Global Fund gets tough on corruption
‘The appointment of this panel is part of the Global Fund commitment to ensuring our financial controls are the most robust possible, and that donor investments go directly to fighting AIDS, malaria and tuberculosis,’ said Michel Kazatchkine, Executive Director of the Global Fund.
‘Sound financial controls and anti-corruption protections are essential elements in our continued ability to save millions of lives, and to facilitating social and economic development in the more than 140 countries we support.’
The announcement follows reports that the U$21.7 billion development fund sees as much as two-thirds of some grants eaten up by corruption.
According to media reports quoting Global Fund investigators much of the money is accounted for with forged documents or improper bookkeeping, indicating it was pocketed.
Donated prescription drugs wind up being sold on the black market.
The fund’s newly reinforced inspector general’s office, which uncovered the corruption, can’t give an overall accounting because it has examined only a tiny fraction of the U$10 billion that the fund has spent since its creation in 2002.
A full 67 percent of money spent on an anti-AIDS program in Mauritania was misspent, the investigators told the fund’s board of directors.

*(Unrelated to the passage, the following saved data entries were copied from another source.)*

/-- **CERTIFIED CHEMICAL-POTENTIAL GAP at `T > 0` from HOT ANCHORS (`t–t'` model).** `0 < n₁ ≤ n₂ < 2`; variational equilibria `ω₁` of
`H − μ₁N` at `β` with `ρ(ω₁) ≤ n₁` and `ω₂` of `H − μ₂N` at `β` with `n₂ ≤ ρ(ω₂)`; a ground-state energy CAP `e(an₁ + bn₂) ≤ c`, FLOORS `f_i ≤ e(n_i)`,
pressure ceilings `p(β_{h,i}; n_i) ≤ π_i` at hotter `0 ≤ β_{h,i} ≤ β`. Then
`a·b·(n₂ − n₁)·β(μ₂ − μ₁) ≥ β(af₁ + bf₂ − c) − (aπ₁ + bπ₂ + β_{h,1}af₁ + β_{h,2}bf₂)` (pressure floor `−βc` at the mean density, hot-anchored caps
`π_i − (β − β_{h,i})f_i` at the outer ones). [cite: Israel1979, Thm. I.2.4] [cite: PoulinHastings2011, eqs. (3)–(8)] -/
theorem margin_le_mul_sub_chemPot_of_equilibria_hotAnchors_ttPrime (hω₁ : ω₁.IsVarEquilibrium β Γ₁ R₁)
    (hΓ₁ : ∀ σ : InfVolFermionState 2, σ.meanEnergy Γ₁ R₁ = σ.meanEnergy (hubbardTTPrimeFermionInteraction t t' U) 1 - μ₁ * σ.density)
    (hω₂ : ω₂.IsVarEquilibrium β Γ₂ R₂)
    (hΓ₂ : ∀ σ : InfVolFermionState 2, σ.meanEnergy Γ₂ R₂ = σ.meanEnergy (hubbardTTPrimeFermionInteraction t t' U) 1 - μ₂ * σ.density)
    {n₁ n₂ : ℝ} (hn₁0 : 0 < n₁) (hn₂2 : n₂ < 2) (hn₁ : ω₁.density ≤ n₁) (hn : n₁ ≤ n₂) (hn₂ : n₂ ≤ ω₂.density)
    {a b : ℝ} (ha : 0 ≤ a) (hb : 0 ≤ b) (hab : a + b = 1) {c f₁ f₂ : ℝ}
    (hcap : energyDensityTT' t t' U (a * n₁ + b * n₂) ≤ c)
    (hf₁ : f₁ ≤ energyDensityTT' t t' U n₁) (hf₂ : f₂ ≤ energyDensityTT' t t' U n₂)
    {βh₁ βh₂ π₁ π₂ : ℝ} (hβh₁ : 0 ≤ βh₁) (hβh₂ : 0 ≤ βh₂) (hle₁ : βh₁ ≤ β) (hle₂ : βh₂ ≤ β)
    (hπ₁ : pressureTT' βh₁ t t' U n₁ ≤ π₁) (hπ₂ : pressureTT' βh₂ t t' U n₂ ≤ π₂) :
    β * (a * f₁ + b * f₂ - c) - (a * π₁ + b * π₂ + βh₁ * (a * f₁) + βh₂ * (b * f₂)) ≤
      a * b * (n₂ - n₁) * (β * (μ₂ - μ₁)) := by
  obtain ⟨hm1, hm2⟩ := convexComb_mem ha hb hab hn
  have hm0 : 0 < a * n₁ + b * n₂ := hn₁0.trans_le hm1; have hm2' : a * n₁ + b * n₂ < 2 := hm2.trans_lt hn₂2
  have hn₁2 : n₁ < 2 := hn.trans_lt hn₂2; have hn₂0 : 0 < n₂ := hn₁0.trans_le hn
  have hW := (pressureTT'_mem_Icc hβ.le t t' hU hm0.le hm2').1
  have hQ₁ := pressureTT'_le_hotCeiling_sub_mul_of_floor t t' hU hn₁0.le hn₁2 hβh₁ hle₁ hπ₁ hf₁
  have hQ₂ := pressureTT'_le_hotCeiling_sub_mul_of_floor t t' hU hn₂0.le hn₂2 hβh₂ hle₂ hπ₂ hf₂
  rw [← varPressureAt_hubbardTTPrime_eq hβ t t' hU hm0 hm2'] at hW
  rw [← varPressureAt_hubbardTTPrime_eq hβ t t' hU hn₁0 hn₁2] at hQ₁
  rw [← varPressureAt_hubbardTTPrime_eq hβ t t' hU hn₂0 hn₂2] at hQ₂
  have h := pressureMargin_le_mul_sub_chemPot_of_isVarEquilibrium (by norm_num : 0 < 2) β
    (hubbardTTPrimeFermionInteraction t t' U) 1 hω₁ hΓ₁ hω₂ hΓ₂ hn₁ hn hn₂ ha hb hab hW hQ₁ hQ₂
  have k3 := mul_le_mul_of_nonneg_left hcap hβ.le
  have e : -(β * energyDensityTT' t t' U (a * n₁ + b * n₂)) - a * (π₁ - (β - βh₁) * f₁) - b * (π₂ - (β - βh₂) * f₂) =
      β * (a * f₁ + b * f₂) - β * energyDensityTT' t t' U (a * n₁ + b * n₂) -
        (a * π₁ + b * π₂ + βh₁ * (a * f₁) + βh₂ * (b * f₂)) := by ring
  rw [e] at h
  nlinarith [h, k3]

/-- **NO JUMP OF `n(β, μ)` ACROSS `[n₁, n₂]` (`t–t'` model, `T > 0`, hot anchors).** If
`aπ₁ + bπ₂ + β_{h,1}af₁ + β_{h,2}bf₂ < β·(af₁ + bf₂ − c)`, then at ONE `(β, μ)` the variational equilibria of `H − μN` never contain both a state
of density `≤ n₁` and one of density `≥ n₂`. [cite: Israel1979, Thm. I.2.4] [cite: PoulinHastings2011, eqs. (3)–(8)] -/
theorem IsVarEquilibrium.not_isVarEquilibrium_of_le_of_le_hotAnchors_ttPrime (hω₁ : ω₁.IsVarEquilibrium β Γ R')
    (hΓ : ∀ σ : InfVolFermionState 2, σ.meanEnergy Γ R' = σ.meanEnergy (hubbardTTPrimeFermionInteraction t t' U) 1 - μ * σ.density)
    {n₁ n₂ : ℝ} (hn₁0 : 0 < n₁) (hn₂2 : n₂ < 2) (hn₁ : ω₁.density ≤ n₁) (hn : n₁ ≤ n₂) (hn₂ : n₂ ≤ ω₂.density)
    {a b : ℝ} (ha : 0 ≤ a) (hb : 0 ≤ b) (hab : a + b = 1) {c f₁ f₂ : ℝ}
    (hcap : energyDensityTT' t t' U (a * n₁ + b * n₂) ≤ c)
    (hf₁ : f₁ ≤ energyDensityTT' t t' U n₁) (hf₂ : f₂ ≤ energyDensityTT' t t' U n₂)
    {βh₁ βh₂ π₁ π₂ : ℝ} (hβh₁ : 0 ≤ βh₁) (hβh₂ : 0 ≤ βh₂) (hle₁ : βh₁ ≤ β) (hle₂ : βh₂ ≤ β)
    (hπ₁ : pressureTT' βh₁ t t' U n₁ ≤ π₁) (hπ₂ : pressureTT' βh₂ t t' U n₂ ≤ π₂)
    (hM : a * π₁ + b * π₂ + βh₁ * (a * f₁) + βh₂ * (b * f₂) < β * (a * f₁ + b * f₂ - c)) :
    ¬ ω₂.IsVarEquilibrium β Γ R' := by
  intro hω₂
  have h := margin_le_mul_sub_chemPot_of_equilibria_hotAnchors_ttPrime t t' hU hβ hω₁ hΓ hω₂ hΓ hn₁0 hn₂2 hn₁ hn hn₂ ha hb hab
    hcap hf₁ hf₂ hβh₁ hβh₂ hle₁ hle₂ hπ₁ hπ₂
  rw [sub_self, mul_zero, mul_zero] at h
  linarith
import Mathlib
import HarnessLib
import Summits.Ventures.LatticeQCDFlow.Scaling.LinearFamilyStepMGF
import Summits.Ventures.LatticeQCDFlow.Scaling.TiltedProtocolMass

/-!
# LinearFamilyStepMGFTwoSided — the one-step log-MGF `Λ_{c,δ}(t)` of the linear protocol is pinned
# between the two parabolas `½t(t−1)δ²σ_min²` and `½t(t−1)δ²σ̄²` on ALL of `ℝ` when
# `σ_min² ≤ Var_c(D) ≤ σ̄²` for every `c`; hence `e^{a²σ_min²} − 1 ≤ χ²(π_{c+a} ‖ π_c) ≤ e^{a²σ̄²} − 1`

HONEST FRAMING: exact (Metropolis-corrected) sampling algorithms for lattice gauge theory;
figures of merit are autocorrelation/cost numbers at stated couplings and volumes; no
continuum-physics claim.

Venture `LatticeQCDFlow` (cell pub-lqcd), topic `Scaling`; FANOUT row 19 (`su2-snf`, GEN-10).
OUR WORK (one-variable calculus on row 8's thermodynamic integration), nothing cited as a fact.
`Scaling/LinearFamilyStepMGF` (this seat, GEN-6) proved the UPPER parabola off `(0,1)`
(`stepLogMGF_le_of_varD_le`) and `Λ ≤ 0` on `[0,1]` (`stepLogMGF_nonpos`) — the two one-sided facts
the work-MGF envelopes need.  This file completes the picture (`Λ'' = δ²·Var_{c+tδ}(D)`):

* **`stepLogMGF_ge_of_varD_le`** — a variance CEILING also bounds `Λ` from BELOW on `[0,1]`:
  `½t(t−1)δ²σ̄² ≤ Λ_{c,δ}(t)` for `0 ≤ t ≤ 1` (the function `Λ(t) − ½t(t−1)δ²σ̄²` is concave with
  zeros at `0, 1`, hence non-negative between them) — the Rényi divergences of order `t ∈ (0,1)`
  between neighbouring levels (Bhattacharyya at `t = ½`) are at most `½t(1−t)δ²σ̄²`;
* **`stepLogMGF_ge_of_le_varD`** / **`stepLogMGF_le_of_le_varD`** — a variance FLOOR
  `σ_min² ≤ Var_c(D)` gives the mirror pair: `½t(t−1)δ²σ_min² ≤ Λ(t)` off `(0,1)` and
  `Λ(t) ≤ ½t(t−1)δ²σ_min²` on `[0,1]` (`Λ − ½t(t−1)δ²σ_min²` is convex with the same zeros);
* **`chiSqDiv_gibbsLaw_linAction_ge`** — with `Scaling/TiltedProtocolMass.chiSqDiv_gibbsLaw_linAction_eq`
  (`χ² = e^{Λ(2)} − 1`): `e^{a²σ_min²} − 1 ≤ χ²(π_{c+a} ‖ π_c)`, the floor matching
  `chiSqDiv_gibbsLaw_linAction_le`; so the one-step reweighting ESS `1/(1+χ²)` of a switch of size
  `a` lies in `[e^{−a²σ̄²}, e^{−a²σ_min²}]`.

Reading: every Jensen gap of the free energy along the family — the coefficients of the `χ²`,
entropy and hypercontractive envelopes of this row are all of this form — is two-sidedly
controlled by the variance profile of the switch observable; the lower parabola on `[0,1]` is the
input a windowed (`L^{p'} → L⁴`) refinement of `Scaling/HypercontractiveTiltedMass` would need
(HANDOFF GEN-10 (d2)).  NOT CLAIMED: windowed hypotheses (variance bounds on a sub-interval of
levels only); anything about layers.
-/

namespace Summit.Ventures.LatticeQCDFlow.Scaling

open Set
open Literature.Probability.ImportanceSampling (chiSqDiv)
open Summit.Ventures.LatticeQCDFlow.Exactness
open Summit.Ventures.LatticeQCDFlow.Theory2

variable {X : Type*} [Fintype X] [Nonempty X]

/-- The shifted log-MGF `ψ_B(t) = Λ_{c,δ}(t) − ½t(t−1)·B` has second derivative
`δ²Var_{c+tδ}(D) − B` (packaged as the two `HasDerivAt` facts used below). -/
theorem hasDerivAt_stepLogMGF_sub_parabola (S₀ D : X → ℝ) (c δ B t : ℝ) :
    HasDerivAt (fun t => stepLogMGF S₀ D c δ t - t * (t - 1) / 2 * B)
      ((-(meanD S₀ D (c + t * δ) * δ) - (linFreeEnergy S₀ D c - linFreeEnergy S₀ D (c + δ)))
        - (2 * t - 1) / 2 * B) t
    ∧ HasDerivAt (fun t => (-(meanD S₀ D (c + t * δ) * δ)
        - (linFreeEnergy S₀ D c - linFreeEnergy S₀ D (c + δ))) - (2 * t - 1) / 2 * B)
      (δ ^ 2 * varD S₀ D (c + t * δ) - B) t := by
  constructor
  · have hq : HasDerivAt (fun t : ℝ => t * (t - 1) / 2 * B) ((2 * t - 1) / 2 * B) t := by
      have h := (((hasDerivAt_id t).mul ((hasDerivAt_id t).sub_const 1)).div_const 2).mul_const B
      refine h.congr_deriv ?_
      simp only [id]; ring
    exact (hasDerivAt_stepLogMGF S₀ D c δ t).sub hq
  · have hlin : HasDerivAt (fun t : ℝ => c + t * δ) δ t := by
      simpa using ((hasDerivAt_id t).mul_const δ).const_add c
    have hm := (hasDerivAt_meanD S₀ D (c + t * δ)).comp t hlin
    have hl : HasDerivAt (fun t : ℝ => (2 * t - 1) / 2 * B) (2 / 2 * B) t := by
      have := ((((hasDerivAt_id t).const_mul 2).sub_const 1).div_const 2).mul_const B
      simpa using this
    have h := (((hm.mul_const δ).neg).sub (hasDerivAt_const t
      (linFreeEnergy S₀ D c - linFreeEnergy S₀ D (c + δ)))).sub hl
    exact h.congr_deriv (by ring)

/-- With a variance CEILING `Var_c(D) ≤ σ̄²` (all `c`), `Λ(t) − ½t(t−1)δ²σ̄²` is concave on `ℝ`. -/
theorem concaveOn_stepLogMGF_sub_of_varD_le (S₀ D : X → ℝ) (c δ : ℝ) {σbar : ℝ}
    (hσ : ∀ c', varD S₀ D c' ≤ σbar ^ 2) :
    ConcaveOn ℝ univ (fun t => stepLogMGF S₀ D c δ t - t * (t - 1) / 2 * (δ ^ 2 * σbar ^ 2)) := by
  set B := δ ^ 2 * σbar ^ 2 with hB
  have h1 := fun t => (hasDerivAt_stepLogMGF_sub_parabola S₀ D c δ B t).1
  have h2 := fun t => (hasDerivAt_stepLogMGF_sub_parabola S₀ D c δ B t).2
  have hd : deriv (fun t => stepLogMGF S₀ D c δ t - t * (t - 1) / 2 * B)
      = fun t => (-(meanD S₀ D (c + t * δ) * δ)
          - (linFreeEnergy S₀ D c - linFreeEnergy S₀ D (c + δ))) - (2 * t - 1) / 2 * B :=
    funext fun t => (h1 t).deriv
  refine concaveOn_univ_of_deriv2_nonpos (fun t => (h1 t).differentiableAt)
    (fun t => by rw [hd]; exact (h2 t).differentiableAt) fun t => ?_
  simp only [Function.iterate_succ, Function.iterate_zero, Function.comp_apply, Function.id_def]
  rw [hd, (h2 t).deriv, hB]
  nlinarith [hσ (c + t * δ), sq_nonneg δ]

/-- With a variance FLOOR `σ_min² ≤ Var_c(D)` (all `c`), `Λ(t) − ½t(t−1)δ²σ_min²` is convex on `ℝ`. -/
theorem convexOn_stepLogMGF_sub_of_le_varD (S₀ D : X → ℝ) (c δ : ℝ) {σmin : ℝ}
    (hσ : ∀ c', σmin ^ 2 ≤ varD S₀ D c') :
    ConvexOn ℝ univ (fun t => stepLogMGF S₀ D c δ t - t * (t - 1) / 2 * (δ ^ 2 * σmin ^ 2)) := by
  set B := δ ^ 2 * σmin ^ 2 with hB
  have h1 := fun t => (hasDerivAt_stepLogMGF_sub_parabola S₀ D c δ B t).1
  have h2 := fun t => (hasDerivAt_stepLogMGF_sub_parabola S₀ D c δ B t).2
  have hd : deriv (fun t => stepLogMGF S₀ D c δ t - t * (t - 1) / 2 * B)
      = fun t => (-(meanD S₀ D (c + t * δ) * δ)
          - (linFreeEnergy S₀ D c - linFreeEnergy S₀ D (c + δ))) - (2 * t - 1) / 2 * B :=
    funext fun t => (h1 t).deriv
  refine convexOn_univ_of_deriv2_nonneg (fun t => (h1 t).differentiableAt)
    (fun t => by rw [hd]; exact (h2 t).differentiableAt) fun t => ?_
  simp only [Function.iterate_succ, Function.iterate_zero, Function.comp_apply, Function.id_def]
  rw [hd, (h2 t).deriv, hB]
  nlinarith [hσ (c + t * δ), sq_nonneg δ]

/-- A concave function on `ℝ` vanishing at `0` and `1` is non-negative on `[0,1]`. -/
theorem nonneg_of_concaveOn_of_zeros {ψ : ℝ → ℝ} (hconc : ConcaveOn ℝ univ ψ) (h0 : ψ 0 = 0)
    (h1 : ψ 1 = 0) {t : ℝ} (ht0 : 0 ≤ t) (ht1 : t ≤ 1) : 0 ≤ ψ t := by
  have h := hconc.2 (mem_univ (0:ℝ)) (mem_univ (1:ℝ)) (by linarith : 0 ≤ 1 - t) ht0 (by ring)
  simp only [smul_eq_mul, mul_zero, mul_one, zero_add, h0, h1] at h
  simpa using h

/-- A convex function on `ℝ` vanishing at `0` and `1` is non-positive on `[0,1]`. -/
theorem nonpos_of_convexOn_of_zeros {φ : ℝ → ℝ} (hconv : ConvexOn ℝ univ φ) (h0 : φ 0 = 0)
    (h1 : φ 1 = 0) {t : ℝ} (ht0 : 0 ≤ t) (ht1 : t ≤ 1) : φ t ≤ 0 := by
  have h := hconv.2 (mem_univ (0:ℝ)) (mem_univ (1:ℝ)) (by linarith : 0 ≤ 1 - t) ht0 (by ring)
  simp only [smul_eq_mul, mul_zero, mul_one, zero_add, h0, h1] at h
  simpa using h

/-- A convex function on `ℝ` vanishing at `0` and `1` is non-negative off `(0,1)`. -/
theorem nonneg_of_convexOn_of_zeros {φ : ℝ → ℝ} (hconv : ConvexOn ℝ univ φ) (h0 : φ 0 = 0)
    (h1 : φ 1 = 0) {t : ℝ} (ht : t ≤ 0 ∨ 1 ≤ t) : 0 ≤ φ t := by
  rcases ht with ht | ht
  · rcases eq_or_lt_of_le ht with rfl | ht'
    · rw [h0]
    have hden : 0 < 1 - t := by linarith
    have h := hconv.2 (mem_univ t) (mem_univ (1:ℝ)) (div_nonneg zero_le_one hden.le)
      (div_nonneg (by linarith : 0 ≤ -t) hden.le) (by field_simp; ring)
    have e : (1 / (1 - t)) • t + (-t / (1 - t)) • (1:ℝ) = 0 := by
      simp only [smul_eq_mul]; field_simp; ring
    rw [e, h0] at h
    simp only [smul_eq_mul, h1, mul_zero, add_zero] at h
    have hpos : 0 < 1 / (1 - t) := by positivity
    by_contra hneg
    have := mul_neg_of_pos_of_neg hpos (lt_of_not_ge hneg)
    linarith
  · rcases eq_or_lt_of_le ht with rfl | ht'
    · rw [h1]
    have ht0 : 0 < t := by linarith
    have h := hconv.2 (mem_univ (0:ℝ)) (mem_univ t) (by
        have : 1 / t ≤ 1 := by rw [div_le_one ht0]; exact ht
        linarith : 0 ≤ 1 - 1 / t)
      (div_nonneg zero_le_one ht0.le) (by ring)
    have e : (1 - 1 / t) • (0:ℝ) + (1 / t) • t = 1 := by
      simp only [smul_eq_mul, mul_zero, zero_add]; field_simp
    rw [e, h1] at h
    simp only [smul_eq_mul, h0, mul_zero, zero_add] at h
    have hpos : 0 < 1 / t := by positivity
    by_contra hneg
    have := mul_neg_of_pos_of_neg hpos (lt_of_not_ge hneg)
    linarith

/-- **THE LOWER PARABOLA ON `[0,1]` FROM A VARIANCE CEILING.**  If `Var_c(D) ≤ σ̄²` for all `c`
then for `0 ≤ t ≤ 1`: `½t(t−1)·δ²σ̄² ≤ Λ_{c,δ}(t)` (so `|Λ(t)| ≤ ½t(1−t)δ²σ̄²` there, with
`stepLogMGF_nonpos`). -/
theorem stepLogMGF_ge_of_varD_le (S₀ D : X → ℝ) (c δ : ℝ) {σbar : ℝ}
    (hσ : ∀ c', varD S₀ D c' ≤ σbar ^ 2) {t : ℝ} (ht0 : 0 ≤ t) (ht1 : t ≤ 1) :
    t * (t - 1) / 2 * (δ ^ 2 * σbar ^ 2) ≤ stepLogMGF S₀ D c δ t := by
  have h := nonneg_of_concaveOn_of_zeros (concaveOn_stepLogMGF_sub_of_varD_le S₀ D c δ hσ)
    (by simp) (by simp) ht0 ht1
  linarith

/-- **THE LOWER PARABOLA OFF `(0,1)` FROM A VARIANCE FLOOR.**  If `σ_min² ≤ Var_c(D)` for all `c`
then for `t ≤ 0` or `1 ≤ t`: `½t(t−1)·δ²σ_min² ≤ Λ_{c,δ}(t)`. -/
theorem stepLogMGF_ge_of_le_varD (S₀ D : X → ℝ) (c δ : ℝ) {σmin : ℝ}
    (hσ : ∀ c', σmin ^ 2 ≤ varD S₀ D c') {t : ℝ} (ht : t ≤ 0 ∨ 1 ≤ t) :
    t * (t - 1) / 2 * (δ ^ 2 * σmin ^ 2) ≤ stepLogMGF S₀ D c δ t := by
  have h := nonneg_of_convexOn_of_zeros (convexOn_stepLogMGF_sub_of_le_varD S₀ D c δ hσ)
    (by simp) (by simp) ht
  linarith

/-- **THE UPPER PARABOLA ON `[0,1]` FROM A VARIANCE FLOOR.**  If `σ_min² ≤ Var_c(D)` for all `c`
then for `0 ≤ t ≤ 1`: `Λ_{c,δ}(t) ≤ ½t(t−1)·δ²σ_min²` (a strict improvement of `Λ ≤ 0`). -/
theorem stepLogMGF_le_of_le_varD (S₀ D : X → ℝ) (c δ : ℝ) {σmin : ℝ}
    (hσ : ∀ c', σmin ^ 2 ≤ varD S₀ D c') {t : ℝ} (ht0 : 0 ≤ t) (ht1 : t ≤ 1) :
    stepLogMGF S₀ D c δ t ≤ t * (t - 1) / 2 * (δ ^ 2 * σmin ^ 2) := by
  have h := nonpos_of_convexOn_of_zeros (convexOn_stepLogMGF_sub_of_le_varD S₀ D c δ hσ)
    (by simp) (by simp) ht0 ht1
  linarith

/-- **`χ²` FLOOR INSIDE THE FAMILY**: `e^{a²σ_min²} − 1 ≤ χ²(π_{c+a} ‖ π_c)` when
`σ_min² ≤ Var_{c'}(D)` for every `c'` (the floor matching `chiSqDiv_gibbsLaw_linAction_le`). -/
theorem chiSqDiv_gibbsLaw_linAction_ge (S₀ D : X → ℝ) (c a : ℝ) {σmin : ℝ}
    (hσ : ∀ c', σmin ^ 2 ≤ varD S₀ D c') :
    Real.exp (a ^ 2 * σmin ^ 2) - 1
      ≤ chiSqDiv (gibbsLaw (linAction S₀ D (c + a))) (gibbsLaw (linAction S₀ D c)) := by
  rw [chiSqDiv_gibbsLaw_linAction_eq]
  have h := stepLogMGF_ge_of_le_varD S₀ D c a hσ (t := 2) (Or.inr (by norm_num))
  have h' : a ^ 2 * σmin ^ 2 ≤ stepLogMGF S₀ D c a 2 := by linarith
  linarith [Real.exp_le_exp.mpr h']

end Summit.Ventures.LatticeQCDFlow.Scaling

So did 36 percent of the money spent on a program in Mali to fight tuberculosis and malaria, and 30 percent of grants to Djibouti.
In Zambia, where U$3.5 million in spending was undocumented and one accountant pilfered U$104,130, the fund decided the nation’s health ministry simply couldn’t manage the grants and put the United Nations in charge of them. The fund is trying to recover U$7 million in “unsupported and ineligible costs” from the ministry.
The two co-chairs will select a small group of eminent persons and experts to join the panel. Over the next several months, the panel will assess the Global Fund’s current practices in financial oversight and implementation. The panel will also make recommendations where necessary to help strengthen the Global Fund’s fiscal controls and anti-corruption protections. This review is part of a broader set of measures that continue to be implemented to strengthen the Global Fund’s financial safeguards.
The independent review panel will report to the Board of the Global Fund. The panel’s findings will be made public.
Leavitt served under President George W. Bush as Secretary of Health and Human Services from 2005 to 2009.
Mogae was President of Botswana from 1998 to 2008. He won the 2008 Ibrahim Prize for Achievement in African leadership in recognition of his record of good governance as President.
* The Global Fund is a global public/private partnership dedicated to attracting and disbursing additional resources to prevent and treat HIV and AIDS, tuberculosis and malaria. This partnership between governments, civil society, the private sector and affected communities represents a new approach to international health financing. The Global Fund works in close collaboration with other bilateral and multilateral organisations to supplement existing efforts dealing with the three diseases.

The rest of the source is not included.